Physicians who wish to use Optical Character Recognition (OCR) technology to convert records into searchable and editable files may do so, provided they retain either the original record or a scanned copy. Originals or scans of documents that have been converted using voice recognition software must also be retained until the retention periods set out in section 4 of this policy have been met.
Electronic systems can facilitate transmission of test results and other documents between health-care providers or facilities. This ability to share information presents significant benefits to physicians and patients. Physicians also have the ability to access and contribute to shared resources and health data.
As health information custodians, physicians have primary accountability for the security of patients’ personal health information. However, physicians have less control over what happens with data stored on external systems. Therefore, when information is shared over a network and is accessed remotely by a physician’s EMR, the physician must assess the risks involved, ensure that the network they use is sufficiently secure, and only exchange the minimum amount of health information necessary in order to provide care while limiting exposure and potential for breaches of privacy. Physicians must also enter into written agreements with service providers who are health information network providers.23
4. Retention, Access and Transfer of Medical Records
Physicians are obligated to retain the original medical record themselves and only transfer copies to others. In some instances, it may be feasible to rely on an external facility or organization to retain records, such as a commercial storage provider, hospital, diagnostic facility, or clinic. In such instances, physicians must ensure that access to records is possible for authorized parties when necessary. Physicians should establish data sharing agreements when relying upon third parties to retain their medical records and may wish to seek legal advice or consult the CMPA for this purpose.24
Retaining Medical Records
The Regulation requires that physicians keep medical records for the following time periods:
- Adult patients: records must be kept for 10 years from the date of the last entry in the record.

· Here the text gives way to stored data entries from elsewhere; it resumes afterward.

/-- §B  **Quantile + tail + budget ⇒ mean**, generic: `f ≤ θ/8 + θ·1_{θ/8 < f} + 2·1_{θ ≤ f}` pointwise, integrate. [folklore] -/
theorem mean_le_half_of_quantile_tail {Ω : Type*} [MeasurableSpace Ω] {μ : Measure Ω} [IsProbabilityMeasure μ]
    {f : Ω → ℝ} {G : Set Ω} {θ : ℝ} (hθ : 0 ≤ θ) (hfm : Measurable f) (hf0 : ∀ x, 0 ≤ f x) (hf2 : ∀ x, f x ≤ 2)
    (hQ : 3 / 4 ≤ μ.real {x | f x ≤ θ / 8}) (hT : μ.real ({x | θ ≤ f x} ∩ G) ≤ θ / 32) (hB : μ.real Gᶜ ≤ θ / 32) :
    ∫ x, f x ∂μ ≤ θ / 2 := by
  have hS1 : MeasurableSet {x | θ / 8 < f x} := measurableSet_lt measurable_const hfm
  have hS2 : MeasurableSet {x | θ ≤ f x} := measurableSet_le measurable_const hfm
  -- pointwise domination
  have hpt : ∀ x, f x ≤ θ / 8 + ({x | θ / 8 < f x}.indicator (fun _ => θ) x + {x | θ ≤ f x}.indicator (fun _ => (2 : ℝ)) x) := by
    intro x
    have h0 := hf0 x
    have h2' := hf2 x
    by_cases h1 : θ / 8 < f x <;> by_cases h2 : θ ≤ f x <;>
      simp only [Set.indicator, Set.mem_setOf_eq, h1, h2, if_true, if_false] <;> linarith
  -- integrate
  have hint_f : Integrable f μ := (integrable_const (2 : ℝ)).mono' hfm.aestronglyMeasurable
    (ae_of_all _ fun x => by rw [Real.norm_eq_abs, abs_of_nonneg (hf0 x)]; exact hf2 x)
  have hI1 : Integrable ({x | θ / 8 < f x}.indicator fun _ => θ) μ := (integrable_const θ).indicator hS1
  have hI2 : Integrable ({x | θ ≤ f x}.indicator fun _ => (2 : ℝ)) μ := (integrable_const (2 : ℝ)).indicator hS2
  have hstep : ∫ x, f x ∂μ ≤ θ / 8 + (θ * μ.real {x | θ / 8 < f x} + 2 * μ.real {x | θ ≤ f x}) := by
    calc ∫ x, f x ∂μ
        ≤ ∫ x, (θ / 8 + ({x | θ / 8 < f x}.indicator (fun _ => θ) x + {x | θ ≤ f x}.indicator (fun _ => (2 : ℝ)) x)) ∂μ :=
          integral_mono hint_f ((integrable_const _).add (hI1.add hI2)) hpt
      _ = θ / 8 + (θ * μ.real {x | θ / 8 < f x} + 2 * μ.real {x | θ ≤ f x}) := by
          have hI12 : Integrable (fun x => {x | θ / 8 < f x}.indicator (fun _ => θ) x + {x | θ ≤ f x}.indicator (fun _ => (2 : ℝ)) x) μ :=
            hI1.add hI2
          rw [integral_add (integrable_const _) hI12, integral_add hI1 hI2, integral_const,
            integral_indicator_const _ hS1, integral_indicator_const _ hS2, smul_eq_mul, smul_eq_mul, smul_eq_mul, probReal_univ]
          ring
  have hq : μ.real {x | θ / 8 < f x} ≤ 1 / 4 := by
    have hS0 : MeasurableSet {x | f x ≤ θ / 8} := measurableSet_le hfm measurable_const
    have h := measureReal_add_measureReal_compl (μ := μ) hS0
    rw [probReal_univ] at h
    have hc : {x | f x ≤ θ / 8}ᶜ = {x | θ / 8 < f x} := by
      ext x; simp [not_le]
    rw [hc] at h
    linarith
  have ht : μ.real {x | θ ≤ f x} ≤ θ / 32 + θ / 32 := by
    have hcov : {x | θ ≤ f x} ⊆ ({x | θ ≤ f x} ∩ G) ∪ Gᶜ := by
      intro x hx
      by_cases hG : x ∈ G
      · exact Or.inl ⟨hx, hG⟩
      · exact Or.inr hG
    calc μ.real {x | θ ≤ f x} ≤ μ.real (({x | θ ≤ f x} ∩ G) ∪ Gᶜ) := measureReal_mono hcov (measure_ne_top _ _)
      _ ≤ μ.real ({x | θ ≤ f x} ∩ G) + μ.real Gᶜ := measureReal_union_le _ _
      _ ≤ θ / 32 + θ / 32 := add_le_add hT hB
  have hθq := mul_le_mul_of_nonneg_left hq hθ
  calc ∫ x, f x ∂μ ≤ θ / 8 + (θ * μ.real {x | θ / 8 < f x} + 2 * μ.real {x | θ ≤ f x}) := hstep
    _ ≤ θ / 8 + (θ * (1 / 4) + 2 * (θ / 32 + θ / 32)) := by linarith
    _ = θ / 2 := by ring
import Summits.BirchSwinnertonDyer.BirchSwinnertonDyer.Theorems.GenusKolyvaginAtTwoShaCardDvdPowAtTwoRTAntiSymmetrisation
import Summits.BirchSwinnertonDyer.BirchSwinnertonDyer.Theorems.GenusKolyvaginAtTwoShaCardDvdPowAtTwoRTSandwichAssembly
import Summits.BirchSwinnertonDyer.BirchSwinnertonDyer.Theorems.GenusKolyvaginAtTwoOffCutResidualAtTwoRLw2FlatShaFinite
import Summits.BirchSwinnertonDyer.BirchSwinnertonDyer.Theorems.GenusKolyvaginAtTwoOffCutResidualAtTwoRLw2FlatShaFiniteRat
import Summits.BirchSwinnertonDyer.BirchSwinnertonDyer.Theorems.GenusKolyvaginAtTwoOffCutResidualAtTwoRLw2FlatRestrictionKernel
import HarnessLib

/-!
# Route `GenusKolyvaginAtTwo`, LINE 26 «lw2_phantom_exclusion» of the residual crux `OffCutResidualAtTwoR` (stmt-BirchSwinnertonDyer-31767):
# the FLAT re-thread — part D: **SANDWICH′ (`#Ш(E/K)[2^∞] ∣ 2·#Ш(E/ℚ)[2^∞]`) with its inputs (R′)/(A), from `(NPh at 2N)` instead of an odd multiplicative prime**

Seat `bsd-line-gk2-p5` g40 (WIDTH-5 attach, cell `bsd-f1-sign2`), `--supports stmt-BirchSwinnertonDyer-31767` (helper; closes nothing).
THEOREMS ONLY (no definition, no named fact, no `sorry`).  **BSD is NOT proved by any of this**; the residual crux is NOT closed by it.
Same surgery as parts A1/A2 (`…Lw2FlatRankDescent`, `…Lw2FlatSharpExponentRat`; see their module docstrings): the binder quadruple
`(v) (h2v) (hNv) (hmult)` of the landed Q3R_T / Q4_T″ cone is replaced by the hypothesis `hNPh : (NPh at 2N)(E, K)` (VERBATIM the conclusion of
`GenusExact.NonPhantomPow.nonPhantomAtTwo_of_hasMultiplicativeReductionAt`), inserted after the two `¬ IsSquare` clauses; proofs are the landed
ones verbatim with `_flat` callees; decl names = originals + `_flat`; namespaces unchanged.

WHAT (this part).  gk2-p1 g19's SANDWICH′ assembly `…RTSandwichAssembly` (`two_mul_natCard_sha_le_of_inputs`, `natCard_sha_dvd_two_mul_of_inputs`:
`#Ш(E/K)[2^∞] ∣ 2 · #Ш(E/ℚ)[2^∞]` from (R′), (A) and the frame) and its two inputs from `…RTAntiSymmetrisation` ((R′) the `2`-primary relaxed index,
(A) the anti-symmetrisation count).  Imports parts B1/B2 (finiteness currencies, twin Ш-triviality) and C (restriction-kernel frame package).
-/

set_option autoImplicit false
-- the Theorems namespace of this sub repeats the summit name by design (D-0017 nested layout)
set_option linter.dupNamespace false

noncomputable section

universe u

/-! ## from `GenusKolyvaginAtTwoShaCardDvdPowAtTwoRTAntiSymmetrisation` -/

open scoped Classical

namespace Summit.BirchSwinnertonDyer.BirchSwinnertonDyer.Theorems.GenusExact.PlusDescent

open Literature.NumberTheory.EllipticCurves Literature.NumberTheory.GaloisRepresentations WeierstrassCurve

open NumberField IsDedekindDomain Field Literature.NumberTheory.EllipticCurves.ModularForms AddSubgroup
open Summit.BirchSwinnertonDyer.BirchSwinnertonDyer.Theses.GenusKolyvaginAtTwo (KolyvaginRelationAtTwo)

variable (W : WeierstrassCurve ℚ) [W.IsElliptic] [W.IsGloballyMinimal] [NeZero (W.conductorNorm ℤ)]
variable (K : Type) [Field K] [NumberField K]

/-- (LINE 26 FLAT form: the hypothesis `(NPh at 2N)(E, K)` replaces the odd multiplicative prime `v`.) **(R′) THE `2`-PRIMARY RELAXED INDEX: `#res⁻¹(Ш(E/K)[2^∞]) ≤ #Ш(E/ℚ)[2^∞] · 2^{ord₂ c(Wd)}`** on U_T's frame (rev-37 binders; only `hndiv`
of the `M₀`-clause used), for ANY elliptic `ℚ`-model `Wd = Cd • E^{(d_K)}` of the twist: `R := res⁻¹(X)` lies in `res⁻¹(Ш(E_K))`, whose index over
`Ш(E/ℚ) ∩ ·` is `≤ 2^{ord₂ c(Wd)}` (gk2-p3's `Ш`-level genus budget); and `Ш(E/ℚ) ∩ R ⊂ Ш(E/ℚ)[2^∞]` (`2^k res b = 0 ⟹ 2^{k+1} b = 0`), a finite group.
[cite: Kramer1981, Thm. 1 and §2 Prop. 3] [cite: GrossLMS1991, §5 (5.3)] -/
theorem natCard_comap_resBaseChange_shaPrimary_le_onHabitat_flat (hQ2 : KolyvaginRelationAtTwo) (hcm : ¬ W.HasCM)
    (hT : Odd W.tamagawaProduct) (hneg : W.Δ < 0)
    (hIQ : IsImaginaryQuadratic K) (hodd : Odd (NumberField.discr K))
    (h3 : NumberField.discr K ≠ -3) (hHe : SatisfiesHeegnerHypothesis (W.conductorNorm ℤ) K)
    (hsq1 : ¬ IsSquare ((NumberField.discr K : ℚ) * -|W.Δ|)) (hsq2 : ¬ IsSquare ((NumberField.discr K : ℚ) * (-(2 * |W.Δ|))))
    (hNPh : ∀ (Mlev : ℕ), 1 ≤ Mlev → ∀ z : galH1Torsion (W.baseChange K) ((2 ^ Mlev : ℕ) : ℤ),
      (∀ ρ ∈ torsionFixing (W.baseChange K) ((2 ^ Mlev : ℕ) : ℤ), h1Eval (W.baseChange K) ((2 ^ Mlev : ℕ) : ℤ) z ρ = 0) →
      (∀ w : HeightOneSpectrum (𝓞 K), ((2 * W.conductorNorm ℤ : ℕ) : 𝓞 K) ∈ w.asIdeal →
        z ∈ selmerLocalKer (W.baseChange K) (w.adicCompletion K) ((2 ^ Mlev : ℕ) : ℤ)) → z = 0)
    (hρ : ∀ n : ℕ, 0 < n → W.HasSurjectiveModNGaloisRep ((2 : ℤ) ^ n))
    (Dt : ModularParametrizationData W (W.conductorNorm ℤ)) (β : ℤ) (ι : K →+* ℂ) (d₁ : KolyvaginHeegnerData Dt β ι 1) (M₀ : ℕ)
    (hndiv : ¬ ∃ Q : (W.baseChange (ringClassField K ι 1)).toAffine.Point, ((2 ^ (M₀ + 1) : ℕ) : ℤ) • Q = d₁.derivedPoint)
    {Wd : WeierstrassCurve ℚ} [Wd.IsElliptic] (Cd : VariableChange ℚ) (hWd : Cd • W.quadraticTwist (NumberField.discr K : ℚ) = Wd) :
    Nat.card (((AddCommGroup.primaryComponent (↥(W.baseChange K).sha) 2).map (W.baseChange K).sha.subtype).comap
        (resBaseChange W K)) ≤
      Nat.card (AddCommGroup.primaryComponent (↥W.sha) 2) * 2 ^ padicValNat 2 Wd.tamagawaProduct := by
  haveI : Fact (Nat.Prime 2) := ⟨Nat.prime_two⟩
  have h2 : Module.finrank ℚ K = 2 := hIQ.1
  obtain ⟨σ₀, -, hσ₀, -⟩ := exists_gal_ne_one_sqrt_discr K h2
  set R := ((AddCommGroup.primaryComponent (↥(W.baseChange K).sha) 2).map (W.baseChange K).sha.subtype).comap
    (resBaseChange W K) with hR
  set Rf := ((W.baseChange K).sha).comap (resBaseChange W K) with hRf
  have hle : R ≤ Rf := AddSubgroup.comap_mono (AddSubgroup.map_subtype_le _)
  obtain ⟨hne, hbudget⟩ :=
    relIndex_sha_comap_resBaseChange_le_two_pow_padicValNat_tamagawaProduct_twin_of_Δ_neg W K hneg hIQ hodd hHe hT Cd hWd
  have hidx : (W.sha).relIndex R ≤ 2 ^ padicValNat 2 Wd.tamagawaProduct :=
    (AddSubgroup.relIndex_le_of_le_right hle hne).trans hbudget
  -- `Ш(E/ℚ) ∩ R ↪ Ш(E/ℚ)[2^∞]`, finite
  haveI hYfin : Finite (AddCommGroup.primaryComponent (↥W.sha) 2) :=
    finite_primaryComponent_sha_rat_two_onHabitat_flat hQ2 W hcm hT hneg K hIQ hodd h3 hHe hsq1 hsq2 hNPh hρ Dt β ι d₁ M₀ hndiv
  have hinter : Nat.card ((W.sha).addSubgroupOf R) ≤ Nat.card (AddCommGroup.primaryComponent (↥W.sha) 2) := by
    refine Nat.card_le_card_of_injective
      (fun b ↦ (⟨⟨((b : R) : W.galH1), AddSubgroup.mem_addSubgroupOf.mp b.2⟩, ?_⟩ : AddCommGroup.primaryComponent (↥W.sha) 2)) ?_
    · obtain ⟨-, k, hk⟩ := (SelmerDescent.mem_comap_resBaseChange_shaPrimary_iff W ((b : R) : W.galH1)).mp (b : R).2
      have h2k : 2 ^ (k + 1) • ((b : R) : W.galH1) = 0 := by
        have hres0 : resBaseChange W K (2 ^ k • ((b : R) : W.galH1)) = 0 := by rw [map_nsmul, hk]
        have h := SelmerDescent.two_nsmul_eq_zero_of_resBaseChange_eq_zero W h2 hσ₀ hres0
        rwa [smul_smul, ← pow_succ'] at h
      exact (AddCommGroup.mem_primaryComponent).mpr
        ⟨k + 1, Subtype.ext (by rw [AddSubgroupClass.coe_nsmul, ZeroMemClass.coe_zero]; exact h2k)⟩
    · intro b₁ b₂ h
      apply Subtype.ext
      apply Subtype.ext
      exact congrArg (fun z : AddCommGroup.primaryComponent (↥W.sha) 2 ↦ ((z : ↥W.sha) : W.galH1)) h
  -- `#R = [R : Ш ∩ R] · #(Ш ∩ R)`
  have hsplit : Nat.card ((W.sha).addSubgroupOf R) * (W.sha).relIndex R = Nat.card R := AddSubgroup.card_mul_index _
  calc Nat.card R = Nat.card ((W.sha).addSubgroupOf R) * (W.sha).relIndex R := hsplit.symm
    _ ≤ Nat.card (AddCommGroup.primaryComponent (↥W.sha) 2) * 2 ^ padicValNat 2 Wd.tamagawaProduct :=
        Nat.mul_le_mul hinter hidx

- Patients who are children: records must be kept until 10 years after the day on which the patient reached or would have reached the age of 18 years.
- Physician ceases to practise medicine: records must be retained for the periods outlined above unless:
- complete custody and control of the records has been transferred to another person who is legally authorized to hold them, or
- each patient has been notified that records will be destroyed two years after the notification and that they may obtain the records or have them transferred to another physician within the two years.25
Notwithstanding the above requirements from the Regulation, the College recommends that records be maintained for a minimum of 15 years. This is because of a provision in the Limitations Act which states that some legal proceedings against physicians can be brought 15 years after the act or omission on which the claim is based took place.26 The College makes this recommendation to ensure that physicians will be able to provide evidence should it be required in any future legal proceedings brought against them.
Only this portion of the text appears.